EXERCISE BRIEF:
Only the lines from the one containing "the WAVE-TIME GAUGE" through the one containing "Fischer–Marsden–Moncrief 1980, Lemma" should be printed, exactly as they appear below, with both ends included.

RECORD SET:
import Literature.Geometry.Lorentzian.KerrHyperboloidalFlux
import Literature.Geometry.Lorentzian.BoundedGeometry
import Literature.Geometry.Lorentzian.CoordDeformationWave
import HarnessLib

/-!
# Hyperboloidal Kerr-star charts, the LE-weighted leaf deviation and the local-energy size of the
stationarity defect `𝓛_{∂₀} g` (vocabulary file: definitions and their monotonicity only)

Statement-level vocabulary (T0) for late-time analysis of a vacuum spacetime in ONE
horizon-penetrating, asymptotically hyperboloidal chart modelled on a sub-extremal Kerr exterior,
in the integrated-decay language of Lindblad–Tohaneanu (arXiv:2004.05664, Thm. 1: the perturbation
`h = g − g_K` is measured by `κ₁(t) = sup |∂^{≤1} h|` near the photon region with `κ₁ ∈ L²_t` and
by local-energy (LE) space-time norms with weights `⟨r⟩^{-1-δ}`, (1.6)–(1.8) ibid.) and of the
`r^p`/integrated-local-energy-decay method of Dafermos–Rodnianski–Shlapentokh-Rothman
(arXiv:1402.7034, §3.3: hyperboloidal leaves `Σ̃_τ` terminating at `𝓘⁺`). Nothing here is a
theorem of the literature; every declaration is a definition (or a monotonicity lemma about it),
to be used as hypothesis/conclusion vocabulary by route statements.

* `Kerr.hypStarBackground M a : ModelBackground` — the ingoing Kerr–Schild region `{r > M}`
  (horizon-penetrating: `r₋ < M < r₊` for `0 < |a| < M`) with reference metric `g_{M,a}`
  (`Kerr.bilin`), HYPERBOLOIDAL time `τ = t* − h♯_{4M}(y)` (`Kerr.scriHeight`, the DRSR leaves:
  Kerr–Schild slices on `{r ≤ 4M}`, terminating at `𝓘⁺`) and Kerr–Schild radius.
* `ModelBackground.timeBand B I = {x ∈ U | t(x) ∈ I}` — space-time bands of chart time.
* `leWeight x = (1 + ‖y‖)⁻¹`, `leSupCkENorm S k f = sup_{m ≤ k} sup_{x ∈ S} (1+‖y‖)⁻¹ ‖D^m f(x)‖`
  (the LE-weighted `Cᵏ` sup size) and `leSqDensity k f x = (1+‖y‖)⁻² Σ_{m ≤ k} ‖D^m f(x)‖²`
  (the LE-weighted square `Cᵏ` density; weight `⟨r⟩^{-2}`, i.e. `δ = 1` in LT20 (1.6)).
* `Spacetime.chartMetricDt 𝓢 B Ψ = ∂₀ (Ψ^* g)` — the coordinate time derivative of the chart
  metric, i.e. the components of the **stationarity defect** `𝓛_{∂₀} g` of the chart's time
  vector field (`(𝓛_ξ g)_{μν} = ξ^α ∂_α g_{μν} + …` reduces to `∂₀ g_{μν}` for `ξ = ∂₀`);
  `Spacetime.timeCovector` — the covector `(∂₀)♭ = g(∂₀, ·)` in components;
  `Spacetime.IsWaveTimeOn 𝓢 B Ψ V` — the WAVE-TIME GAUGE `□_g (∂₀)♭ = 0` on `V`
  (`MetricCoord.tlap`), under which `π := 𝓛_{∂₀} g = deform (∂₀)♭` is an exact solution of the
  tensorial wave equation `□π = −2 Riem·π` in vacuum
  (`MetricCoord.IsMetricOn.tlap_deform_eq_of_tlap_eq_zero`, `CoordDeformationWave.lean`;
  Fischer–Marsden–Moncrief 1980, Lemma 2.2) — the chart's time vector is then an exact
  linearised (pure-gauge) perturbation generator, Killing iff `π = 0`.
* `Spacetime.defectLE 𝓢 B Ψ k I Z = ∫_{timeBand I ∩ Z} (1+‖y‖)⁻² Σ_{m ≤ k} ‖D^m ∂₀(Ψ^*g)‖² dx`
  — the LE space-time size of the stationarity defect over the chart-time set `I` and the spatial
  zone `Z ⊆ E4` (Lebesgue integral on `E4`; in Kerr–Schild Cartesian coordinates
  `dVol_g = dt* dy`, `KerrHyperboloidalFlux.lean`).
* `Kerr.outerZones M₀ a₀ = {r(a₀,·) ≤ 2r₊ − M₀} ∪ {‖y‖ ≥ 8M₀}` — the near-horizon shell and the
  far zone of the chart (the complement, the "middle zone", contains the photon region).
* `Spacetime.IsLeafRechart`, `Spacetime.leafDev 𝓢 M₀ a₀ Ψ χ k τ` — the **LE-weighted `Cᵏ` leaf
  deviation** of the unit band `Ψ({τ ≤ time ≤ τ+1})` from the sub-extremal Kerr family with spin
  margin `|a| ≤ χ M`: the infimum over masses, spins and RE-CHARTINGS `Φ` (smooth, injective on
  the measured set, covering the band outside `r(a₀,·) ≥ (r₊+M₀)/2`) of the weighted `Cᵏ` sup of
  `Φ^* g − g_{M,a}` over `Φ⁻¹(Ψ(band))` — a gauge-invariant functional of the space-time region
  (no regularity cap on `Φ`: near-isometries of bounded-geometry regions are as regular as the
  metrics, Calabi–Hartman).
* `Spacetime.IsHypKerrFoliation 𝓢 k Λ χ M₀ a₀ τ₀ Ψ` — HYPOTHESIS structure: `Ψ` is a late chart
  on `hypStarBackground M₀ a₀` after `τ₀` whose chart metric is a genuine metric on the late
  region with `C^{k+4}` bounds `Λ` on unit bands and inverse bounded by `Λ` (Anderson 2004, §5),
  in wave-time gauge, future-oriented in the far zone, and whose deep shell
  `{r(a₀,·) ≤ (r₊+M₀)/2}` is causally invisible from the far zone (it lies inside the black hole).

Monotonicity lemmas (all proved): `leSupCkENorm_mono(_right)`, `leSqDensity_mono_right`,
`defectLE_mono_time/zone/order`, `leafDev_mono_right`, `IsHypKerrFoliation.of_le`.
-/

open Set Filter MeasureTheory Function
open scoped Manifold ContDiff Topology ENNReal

* * *

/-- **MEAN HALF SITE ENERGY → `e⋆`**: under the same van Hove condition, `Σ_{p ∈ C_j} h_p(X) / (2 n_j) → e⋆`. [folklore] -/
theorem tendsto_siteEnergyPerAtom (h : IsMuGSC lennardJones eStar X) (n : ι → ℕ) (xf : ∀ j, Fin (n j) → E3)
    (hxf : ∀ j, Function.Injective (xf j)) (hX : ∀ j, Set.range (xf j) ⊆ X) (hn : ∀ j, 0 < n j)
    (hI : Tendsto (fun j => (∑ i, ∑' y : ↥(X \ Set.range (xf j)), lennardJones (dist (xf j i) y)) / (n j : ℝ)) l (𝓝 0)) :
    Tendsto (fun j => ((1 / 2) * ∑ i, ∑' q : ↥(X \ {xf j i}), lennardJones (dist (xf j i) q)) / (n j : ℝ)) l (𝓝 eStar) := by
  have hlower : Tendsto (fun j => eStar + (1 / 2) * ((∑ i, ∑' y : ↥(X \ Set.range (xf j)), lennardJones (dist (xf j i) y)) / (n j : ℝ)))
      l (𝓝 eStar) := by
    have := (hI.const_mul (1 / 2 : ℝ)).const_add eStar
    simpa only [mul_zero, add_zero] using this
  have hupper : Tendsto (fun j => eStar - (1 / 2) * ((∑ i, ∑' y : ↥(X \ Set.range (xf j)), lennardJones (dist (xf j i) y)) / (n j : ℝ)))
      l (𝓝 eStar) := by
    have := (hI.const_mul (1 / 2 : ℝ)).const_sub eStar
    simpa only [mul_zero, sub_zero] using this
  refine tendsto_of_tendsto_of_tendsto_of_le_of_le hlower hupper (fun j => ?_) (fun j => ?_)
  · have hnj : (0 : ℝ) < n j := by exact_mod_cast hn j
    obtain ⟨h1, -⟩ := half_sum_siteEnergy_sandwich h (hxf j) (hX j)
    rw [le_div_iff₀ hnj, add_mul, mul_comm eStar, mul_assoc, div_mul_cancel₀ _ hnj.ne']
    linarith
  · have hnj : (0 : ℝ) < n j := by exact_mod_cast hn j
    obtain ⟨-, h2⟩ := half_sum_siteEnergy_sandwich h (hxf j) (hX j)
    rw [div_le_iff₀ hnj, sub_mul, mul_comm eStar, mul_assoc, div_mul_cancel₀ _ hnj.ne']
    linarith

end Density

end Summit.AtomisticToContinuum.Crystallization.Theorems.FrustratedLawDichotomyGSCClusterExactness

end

ANSWER FOR THE TASK:
  `Spacetime.IsWaveTimeOn 𝓢 B Ψ V` — the WAVE-TIME GAUGE `□_g (∂₀)♭ = 0` on `V`
  (`MetricCoord.tlap`), under which `π := 𝓛_{∂₀} g = deform (∂₀)♭` is an exact solution of the
  tensorial wave equation `□π = −2 Riem·π` in vacuum
  (`MetricCoord.IsMetricOn.tlap_deform_eq_of_tlap_eq_zero`, `CoordDeformationWave.lean`;
  Fischer–Marsden–Moncrief 1980, Lemma 2.2) — the chart's time vector is then an exact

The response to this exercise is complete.